Judgments

Decision Information

Decision Content

IMM-940-07

2007 FC 1069

Ikejiani Ebele Okoloubu (Applicant)

v.

The Minister of Citizenship and Immigration (Respondent)

Indexed as: Okoloubu v. Canada (Minister of Citizenship and Immigration) (F.C.)

Federal Court, Harrington J.—Montréal, October 3; Ottawa, October 17, November 9, 2007.

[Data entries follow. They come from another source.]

import Summits.CriticalPhenomena.PercolationContinuityZ3.Theorems.FK.PressureQDerivatives
import Summits.CriticalPhenomena.PercolationContinuityZ3.Theorems.FK.PressureThermodynamicLimit
import Summits.CriticalPhenomena.PercolationContinuityZ3.Theorems.FK.LatticeEdgeCounting
import Literature.MathematicalPhysics.QuantumFieldTheory.Balaban1983to89.InfiniteVolumeSufficientIII
import HarnessLib

/-!
# FK-continuity cell, FO-10a: at fixed `p`, the random-cluster measure on `ℤ^d` is unique for all but countably many `q`
# (Grimmett 2006, Thm. (4.60)(b) on the vertical line `π = π(p)`, with Lemma (4.79))

Registered R93 (cell INBOX l.6487, 2026-08-24); registry row FO-10a-g338u; label KQC-A (coordinator fk-4 g196).
Cell `fk-continuity` (bschramm), row FO-10a; support file for the FK-continuity transplant
(`--supports stmt-CriticalPhenomena-4575`); builds on p205010 (kernel theorem, internal audit signed;
external expert review pending). Pure proofs; no definitions, no named facts, no sorries; `d ≥ 1`.

The pressure `G(π,κ)` is jointly convex (`PressureConvexity.lean`), so its section `κ ↦ G(π(p),κ)` is convex on `[0,∞)` and
differentiable off a countable set of `κ` (Literature `countable_not_differentiableAt_of_convexOn`); by Lemma (4.79)
(`differentiableAt_pressure_q_iff`) non-differentiability in `κ = log q` at `q > 1` is exactly non-uniqueness `φ⁰_{p,q} ≠ φ¹_{p,q}`.
The mirror statement at fixed `q` (countably many `p`) is FO-07b's `countable_setOf_rcLimit_false_ne_rcLimit_true`.

* `convexOn_slice_right` — a section of a jointly convex function is convex;
* HEADLINE **`countable_setOf_rcLimit_false_ne_rcLimit_true_right (hd : 0 < d) (hp : p ∈ Ioo 0 1) :
  {q : ℝ | 1 < q ∧ rcLimit d false p q ≠ rcLimit d true p q}.Countable`**.

## References
* G. Grimmett, *The Random-Cluster Model*, Springer 2006 (`book:grimmett2006-random-cluster-model`): §4.5,
  Thm. (4.58) (convexity), Thm. (4.60)(b), Lemma (4.79) [PDF pp. 86–88, 93]. [Grimmett2006]
-/

noncomputable section

open scoped Classical
open Finset Filter Topology MeasureTheory Set

namespace Summit.CriticalPhenomena.PercolationContinuityZ3.Theorems.FK

open Literature.Probability.Percolation Literature.Probability.LatticeModels
open Literature.MathematicalPhysics.QuantumFieldTheory.Balaban1983to89.Missing

variable {d : ℕ} {p : ℝ}

/-- A section `κ ↦ G(π₀, κ)` of a function convex on `univ ×ˢ K` is convex on `K`. [folklore] -/
theorem convexOn_slice_right {G : ℝ × ℝ → ℝ} {K : Set ℝ} (hG : ConvexOn ℝ (Set.univ ×ˢ K) G) (π₀ : ℝ) :
    ConvexOn ℝ K (fun κ => G (π₀, κ)) := by
  refine ⟨fun x hx y hy a b ha hb hab => ?_, fun x hx y hy a b ha hb hab => ?_⟩
  · exact (hG.1 (Set.mk_mem_prod (Set.mem_univ π₀) hx) (Set.mk_mem_prod (Set.mem_univ π₀) hy) ha hb hab).2
  · have h := hG.2 (Set.mk_mem_prod (Set.mem_univ π₀) hx) (Set.mk_mem_prod (Set.mem_univ π₀) hy) ha hb hab
    have e : a • (π₀, x) + b • (π₀, y) = (π₀, a • x + b • y) := by
      ext
      · simp only [Prod.smul_mk, Prod.mk_add_mk, smul_eq_mul]
        rw [← add_mul, hab, one_mul]
      · simp only [Prod.smul_mk, Prod.mk_add_mk]
    rw [e] at h
    exact h

/-- **Grimmett 2006, Thm. (4.60)(b) on the line `π = π(p)`: at fixed `p ∈ (0,1)` the random-cluster measure on `ℤ^d`
(`d ≥ 1`) is unique, `φ⁰_{p,q} = φ¹_{p,q}`, for all but countably many `q > 1`** — the `κ`-section of the convex pressure
is differentiable off a countable set, and by Lemma (4.79) its non-differentiability at `κ = log q` is non-uniqueness.
[cite: Grimmett2006, Thm. (4.60)(b), Lemma (4.79), Thm. (4.58)] -/
theorem countable_setOf_rcLimit_false_ne_rcLimit_true_right (hd : 0 < d) (hp : p ∈ Set.Ioo (0 : ℝ) 1) :
    {q : ℝ | 1 < q ∧ rcLimit d false p q ≠ rcLimit d true p q}.Countable := by
  -- the two-parameter pressure `Ψ x y` (per-site limit of the box pressures, both boundary conditions), `x ∈ [0,1]`, `y ≥ 1`
  have hex : ∀ x y : ℝ, ∃ Φ : ℝ, x ∈ Set.Icc (0 : ℝ) 1 → 1 ≤ y → ∀ b : Bool, Tendsto (fun N : ℕ =>
      Real.log (rcPartitionFunction (finsetGraph (zdGraph d) (box d N)) x y (boxBC d b N)) / (#(box d N) : ℝ))
        atTop (𝓝 Φ) := by
    intro x y
    by_cases h : x ∈ Set.Icc (0 : ℝ) 1 ∧ 1 ≤ y
    · obtain ⟨Φ, -, hΦ⟩ := exists_forall_tendsto_log_rcPartitionFunction_box_div (d := d) h.1 h.2
      exact ⟨Φ, fun _ _ => hΦ⟩
    · exact ⟨0, fun hx hy => (h ⟨hx, hy⟩).elim⟩
  choose Ψ hΨ using hex
  -- joint convexity of `G(π,κ) = Ψ(logistic π, e^κ) − d·log(1 − logistic π)` on `univ × [0,∞)`
  set G : ℝ × ℝ → ℝ := fun x =>
    Ψ (Real.exp x.1 / (1 + Real.exp x.1)) (Real.exp x.2) - d * Real.log (1 - Real.exp x.1 / (1 + Real.exp x.1)) with hG
  have hconv : ConvexOn ℝ (Set.univ ×ˢ Set.Ici (0 : ℝ)) G :=
    convexOn_pressure_logistic_exp (convex_Ici 0) (b := false)
      (fun π κ hκ => hΨ _ _ ⟨(logistic_mem_Ioo π).1.le, (logistic_mem_Ioo π).2.le⟩
        (by simpa using Real.one_le_exp (Set.mem_Ici.1 hκ)) false)
      tendsto_card_edgeFinset_box_div_card_box
  -- its section at `π₀ = log(p/(1-p))`, where `logistic π₀ = p`
  set π₀ : ℝ := Real.log (p / (1 - p)) with hπ₀
  have hlogi : Real.exp π₀ / (1 + Real.exp π₀) = p := by
    have h1p : 0 < 1 - p := sub_pos.2 hp.2
    rw [hπ₀, Real.exp_log (div_pos hp.1 h1p)]
    field_simp
    ring
  set g : ℝ → ℝ := fun κ => G (π₀, κ) with hg
  have hgconv : ConvexOn ℝ (Set.Ici (0 : ℝ)) g := convexOn_slice_right hconv π₀
  have hgeq : ∀ κ : ℝ, g κ = Ψ p (Real.exp κ) - d * Real.log (1 - p) := by
    intro κ; simp only [hg, hG, hlogi]
  -- countably many non-differentiability points of `g` in `(0,∞)`
  have hcount : {κ ∈ interior (Set.Ici (0 : ℝ)) | ¬ DifferentiableAt ℝ g κ}.Countable :=
    countable_not_differentiableAt_of_convexOn hgconv
  rw [interior_Ici] at hcount
  refine ((hcount.image Real.exp).mono ?_)
  rintro q ⟨hq1, hne⟩
  have hq0 : 0 < q := one_pos.trans hq1
  refine ⟨Real.log q, ⟨Set.mem_Ioi.2 (Real.log_pos hq1), fun hdiff => hne ?_⟩, Real.exp_log hq0⟩
  -- differentiability of `g` at `log q` gives differentiability of `Ψ p` at `q`
  have hΦ : ∀ b : Bool, ∀ᶠ y in 𝓝 q, Tendsto (fun N : ℕ =>
      Real.log (rcPartitionFunction (finsetGraph (zdGraph d) (box d N)) p y (boxBC d b N)) / #(box d N)) atTop
        (𝓝 (Ψ p y)) := fun b => by
    filter_upwards [eventually_ge_nhds hq1] with y hy
    exact hΨ p y ⟨hp.1.le, hp.2.le⟩ hy b
  refine (differentiableAt_pressure_q_iff hd hp hq1 hΦ).1 ?_
  -- `Ψ p = (g ∘ log) + const` near `q`
  have hdg : DifferentiableAt ℝ (fun y => g (Real.log y) + d * Real.log (1 - p)) q :=
    ((hdiff.comp q (Real.differentiableAt_log hq0.ne'))).add_const _
  refine hdg.congr_of_eventuallyEq ?_
  filter_upwards [eventually_gt_nhds hq0] with y hy
  simp only [hgeq, Real.exp_log hy]
  ring

end Summit.CriticalPhenomena.PercolationContinuityZ3.Theorems.FK

end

Citizenship and Immigration — Status in Canada — Permanent Residents — Humanitarian and Compassionate Considerations — Judicial review of pre-removal risk assessment (PRRA) officer’s decision not having jurisdiction to deal with international law, constitutional issues in application for exemption from permanent resident visa requirements pursuant to Immigration and Refugee Protection Act (IRPA), s. 25 — Applicant married to Canadian permanent resident, having Canadian-born child but because of criminal record, disqualified from inclusion as spouse, common-law partner in Canada class — Applicant denied fair hearing when officer failed to consider applicant’s arguments — PRRA officer obliged to consider questions of law, constitutional issues since exercising Minister’s discretion under IRPA, s. 25 — Also failed to appreciate significance of Supreme Court of Canada’s decision in Baker v. Canada (Minister of Citizenship and Immigration) which emphasized importance of considering children’s interests in H&C application — Ramifications of R. v. Hape, dealing with extra-territorial application of Charter in immigration context — PRRA officer should have asked whether applicant’s removal would violate Canadian law, which should be interpreted consistently with international law — Question certified as to immigration officer’s jurisdiction to consider whether removal would breach International Covenant on Civil and Political Rights — Application allowed.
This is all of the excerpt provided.